Hidden away in the heart of the newly coined “Arts District” that is transforming the grungy old industrial neighborhood of Downtown Los Angeles is, believe it or not, a trattoria-style Italian restaurant that just opened in 2013. In a dining room that stays true to its concrete column and exposed ducting “look,” The Factory Kitchen’s menu features a variety of traditional dishes including a selection of handmade pastas.

The Dining Room

The Dining Room

Martin had been here for lunch with his coworkers before and he raved about so much that we decided to dine here for a belated Valentine’s Day meal.

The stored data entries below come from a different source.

/-! ## The OPEN input of §4 item 4, and the closer composed with the chain -/

/-- **OPEN input (C2)** — ROUTE.md §4 item 4 as stated: for every instance `B` of `S4` (split Weil type relative to `F`,
`2p` corners) there is an abelian variety `X` with real multiplication by `F⁺` and a `B`-secant pair `(F₁, F₂)` on `X`
satisfying the genericity criterion, with `B` of Weil type deformation equivalent to `(X × X̂, η)` in the right degree
(`d = 2p`), whose flat deformation of `κ(Φ(F₁ ⊠ F₂^∨))` to `B` is algebraic — exactly the hypothesis of clause (ii) of
Theorem 1.1.2 at `B`.  OPEN: Markman p0005:L1–3, "We postpone for future work the search for semiregular B-secant sheaves
for CM-fields with [K:ℚ] > 2"; abstract p0002:L14–16, "Examples of such F₁ and F₂ are provided for X the Jacobian with
real multiplication by F of a genus 4 curve when [F:ℚ] = 2 and Gal(K/ℚ) ≅ ℤ/2ℤ × ℤ/2ℤ, but the semi-regularity of E has
not been addressed yet". -/
def OpenSecantPair : Prop :=
  ∀ (p : ℕ), 1 ≤ p → ∀ B : 𝓜.Var, 𝓜.SplitWeil p B →
    ∃ (X : 𝓜.RMVar) (pair : 𝓜.SecantPair X), 𝓜.IsGeneric pair ∧ 𝓜.halfDeg X = p ∧
      𝓜.WeilDeformEquiv X B ∧ ∀ k : ℕ, 𝓜.flatDeform pair B k ∈ 𝓜.alg k B

/-- The «whole deformation class» form of the same input (ROUTE.md §4 item 4: "Closes S4 for the whole deformation class
of B … once ONE such pair exists with ch(F₁) ⊗ ch(F₂) generic"): one generic pair per class whose flat deformation is
algebraic on EVERY Weil-type deformation of `(X × X̂, η)`. -/
def OpenSecantPairClass : Prop :=
  ∀ (p : ℕ), 1 ≤ p → ∀ B : 𝓜.Var, 𝓜.SplitWeil p B →
    ∃ (X : 𝓜.RMVar) (pair : 𝓜.SecantPair X), 𝓜.IsGeneric pair ∧ 𝓜.halfDeg X = p ∧
      𝓜.WeilDeformEquiv X B ∧
      ∀ A' : 𝓜.Var, 𝓜.WeilDeformEquiv X A' → ∀ k : ℕ, 𝓜.flatDeform pair A' k ∈ 𝓜.alg k A'

/-- The class form gives the pointwise form (take `A′ = B`). -/
theorem OpenSecantPair_of_class (h : OpenSecantPairClass 𝓜) : OpenSecantPair 𝓜 := by
  intro p hp B hB
  obtain ⟨X, pair, hgen, hdeg, hB', halg⟩ := h p hp B hB
  exact ⟨X, pair, hgen, hdeg, hB', halg B hB'⟩

/-- **C2 closes S4**: Theorem 1.1.2 (printed) and the open input give `S4` — clause (ii) at `B`, in degree `p = d/2`. -/
theorem S4_of_secantPair (hM : Markman2025b_Thm1_1_2 𝓜) (h : OpenSecantPair 𝓜) : S4 𝓜.toRouteData := by
  intro p hp B hB
  obtain ⟨X, pair, hgen, hdeg, hB', halg⟩ := h p hp B hB
  have hle := hM.weil_le_alg 𝓜 hgen hB' halg
  rwa [hdeg] at hle

/-- **C2 closes S0** through the chain of `RouteChain` (`S0 ⇐ S1 ∧ S2 ∧ S3 ∧ S4`). -/
theorem S0_of_openSecantPair (hpull : AlgPull 𝓜.toRouteData)
    (h123 : S1 𝓜.toRouteData ∧ S2 𝓜.toRouteData ∧ S3 𝓜.toRouteData)
    (hM : Markman2025b_Thm1_1_2 𝓜) (h : OpenSecantPair 𝓜) : S0 𝓜.toRouteData :=
  S0_of_S1_S2_S3_S4 𝓜.toRouteData hpull ⟨h123.1, h123.2.1, h123.2.2, S4_of_secantPair 𝓜 hM h⟩

/-! ## The semiregularity form of the input -/

/-- `SecantData` with the predicate "the pair `(F₁, F₂)` is equivariantly semi-regular in the sense of Buchweitz–Flenner"
(Markman p0005:L1–3: "the B-secant sheaves F₁ and F₂ on X were chosen to be equivariantly semi-regular in the sense of
Buchweitz-Flenner [buchweitz-flenner]"). -/
structure SemiregularData extends SecantData where
  /-- `(F₁, F₂)` is equivariantly semi-regular in the sense of Buchweitz–Flenner -/
  IsSemiregular : ∀ {X : RMVar}, SecantPair X → Prop

variable (𝓢 : SemiregularData)

/-- **The route's clause «semiregularity (Buchweitz–Flenner) makes the deformation algebraic»** (ROUTE.md §4 item 4),
NAMED as a hypothesis: a semiregular pair's flat deformation of `κ(Φ(F₁ ⊠ F₂^∨))` is algebraic on every Weil-type
deformation of `(X × X̂, η)`.  NOT printed in this generality — Markman p0005:L1–3 prints it for `F⁺ = ℚ` and `X` the
Jacobian of a genus-3 curve: "In [markman-sixfolds] the flat deformations of the class κ(Φ(F₁ ⊠ F₂^∨)) were shown to
remain algebraic, when F = ℚ, X is the Jacobian of a genus 3 curve, and the B-secant sheaves F₁ and F₂ on X were chosen
to be equivariantly semi-regular in the sense of Buchweitz-Flenner"; the abstract p0002:L13 says "The algebraicity would
thus follow if E is semiregular in the appropriate sense".  Nothing asserted. -/
def SemiregularDeforms : Prop :=
  ∀ (X : 𝓢.RMVar) (pair : 𝓢.SecantPair X), 𝓢.IsSemiregular pair →
    ∀ A' : 𝓢.Var, 𝓢.WeilDeformEquiv X A' → ∀ k : ℕ, 𝓢.flatDeform pair A' k ∈ 𝓢.alg k A'

/-- **OPEN input (C2), semiregularity form** — the "search for semiregular B-secant sheaves for CM-fields with
[K:ℚ] > 2" Markman postpones (p0005:L2–3): for every `S4` instance `B`, a generic SEMIREGULAR pair on some `X` with `B`
of Weil type deformation equivalent to `(X × X̂, η)` in degree `d = 2p`. -/
def OpenSemiregularPair : Prop :=
  ∀ (p : ℕ), 1 ≤ p → ∀ B : 𝓢.Var, 𝓢.SplitWeil p B →
    ∃ (X : 𝓢.RMVar) (pair : 𝓢.SecantPair X), 𝓢.IsGeneric pair ∧ 𝓢.halfDeg X = p ∧
      𝓢.WeilDeformEquiv X B ∧ 𝓢.IsSemiregular pair

/-- A semiregular pair per instance, with the route's clause, gives the class form of the input. -/
theorem OpenSecantPairClass_of_semiregular (hS : SemiregularDeforms 𝓢) (h : OpenSemiregularPair 𝓢) :
    OpenSecantPairClass 𝓢.toSecantData := by
  intro p hp B hB
  obtain ⟨X, pair, hgen, hdeg, hB', hsemi⟩ := h p hp B hB
  exact ⟨X, pair, hgen, hdeg, hB', fun A' hA' k => hS X pair hsemi A' hA' k⟩

/-- **C2 in its semiregularity form closes S4**: Theorem 1.1.2 (printed), the route's clause, and a semiregular generic
pair per instance. -/
theorem S4_of_semiregularPair (hM : Markman2025b_Thm1_1_2 𝓢.toSecantData) (hS : SemiregularDeforms 𝓢)
    (h : OpenSemiregularPair 𝓢) : S4 𝓢.toRouteData :=
  S4_of_secantPair 𝓢.toSecantData hM
    (OpenSecantPair_of_class 𝓢.toSecantData (OpenSecantPairClass_of_semiregular 𝓢 hS h))

/-! ## Six named open inputs in one statement -/

/-- **The merged interface**: `ClosersData` (the four chains of `Night4Closers`) together with the objects of Markman's
construction; overlapping fields are merged by name.  The fields assert nothing. -/
structure SecantClosersData extends ClosersData, SecantData

variable (𝓒 : SecantClosersData)

/-- **The PRINTED inputs of the six chains, bundled**: those of `Night4Closers.PrintedInputs` and Markman 2025b
Theorem 1.1.2. -/
structure PrintedInputs₆ : Prop extends PrintedInputs 𝓒.toClosersData where
  /-- Markman 2025b Thm 1.1.2 (secant sheaves and Weil classes) -/
  markman2025b : Markman2025b_Thm1_1_2 𝓒.toSecantData

/-- **OPEN input 6 — C2**: the secant-pair input of ROUTE.md §4 item 4 (`OpenSecantPair`). -/
def OpenSecant : Prop :=
  OpenSecantPair 𝓒.toSecantData

/-- **Chain 6** — the secant-pair input closes `S0` (Theorem 1.1.2 + the chain of `RouteChain`). -/
theorem S0_of_openSecant (hP : PrintedInputs₆ 𝓒) (h : OpenSecant 𝓒) : S0 𝓒.toRouteData :=
  S0_of_openSecantPair 𝓒.toSecantData hP.pull ⟨hP.s1, hP.s2, hP.s3⟩ hP.markman2025b h

/-- **SIX NAMED OPEN INPUTS IN ONE STATEMENT** — the five of `Night4Closers.S0_of_any_closer₅` (the faces of degree
`≥ 8`, the invariant cycles conjecture, VHC, the Lefschetz standard conjecture for the total spaces, Route C's
conditional content) and C2 (a generic secant pair per instance whose flat deformation is algebraic): `S0` follows from
the printed inputs, the cell's lemmas, and ANY ONE of them. -/
theorem S0_of_any_closer₆ (hP : PrintedInputs₆ 𝓒) (hL : CellLemmas 𝓒.toClosersData)
    (h : OpenFrontier 𝓒.toClosersData ∨ OpenInvariantCycles 𝓒.toClosersData ∨ OpenVHC 𝓒.toClosersData ∨
      OpenLefschetz 𝓒.toClosersData ∨ OpenRouteC 𝓒.toClosersData ∨ OpenSecant 𝓒) :
    S0 𝓒.toRouteData := by
  rcases h with h | h | h | h | h | h
  · exact S0_of_openFrontier 𝓒.toClosersData hP.toPrintedInputs hL h
  · exact S0_of_openInvariantCycles 𝓒.toClosersData hP.toPrintedInputs hL h
  · exact S0_of_openVHC 𝓒.toClosersData hP.toPrintedInputs h
  · exact S0_of_openLefschetz 𝓒.toClosersData hP.toPrintedInputs h
  · exact S0_of_openRouteC 𝓒.toClosersData hP.toPrintedInputs h
  · exact S0_of_openSecant 𝓒 hP h

end HodgeRepro.Route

focaccina calda di recco al formaggio - pizzata

focaccina calda di recco al formaggio – pizzata

Starter: focaccina calda di recco al formaggio - pizzata – crescenza, san marzano tomato, capers, anchovies, oregano. Martin suggested that we share a focaccina to start and he let me pick one. Lured by the prospect of anchovies and capers, I selected the pizzata. What is a focaccina? It was unlike anything I’d ever had, but I suppose the best way to describe it would be a very thin, very flaky and puffy flat-bread pizza. The pizzata was lightly sauced with a San Marzano tomato puree and decorated simply with a pair of anchovy loins. But the beauty is in its simplicity. It was so amazing I almost didn’t want to share.

gnocchi malfatti

gnocchi malfatti

Entree (M): gnocchi malfatti – ricotta semolina dumpling, lamb sugo. I’m a big fan of ragu-type meaty sauces (and I don’t mean the stuff in the jar), so I had a feeling the lamb sugo would be a good choice. The ricotta gnocchi were very fluffy but also very cheesy. Martin, who is already a huge fan of potato gnocchi, really enjoyed this dish!

fusilli alla amatriciana

fusilli alla amatriciana

Entree (A): fusilli alla amatriciana – long corkscrew pasta, pork jowl, onion, spicy tomato. I needed only to spot the words “pork jowl” and I knew this would be the dish for me. There’s something inherently comforting about the flavor combination of pork fat and tomatoes, and this tender, fatty pork jowl did not disappoint. Also surprising were the long (VERY LONG) corkscrews; they were like rotini on steroids. So delicious I only wish there were more on the plate!

pannacotta

pannacotta

Dessert: pannacotta – meyer lemon curd, feuillitine crunch, candied zest. Another one of my buzzwords is feuillitine. Did I ever tell you about the time Martin and I made our own crepes dentelle? Now that was an adventure, but a story for another time. This dessert was love at first sight. Silky vanilla panna cotta topped by a thick layer of lemon curd… the combinations of tart and sweet, smooth and creamy… it was heaven on a spoon. I’m also a big fan of candied citrus, so I thought the zest was a great touch.

A wonderful meal, fabulously attentive service, and a taste of Italia in the heart of the industrial district… definitely swing by and check out The Factory Kitchen!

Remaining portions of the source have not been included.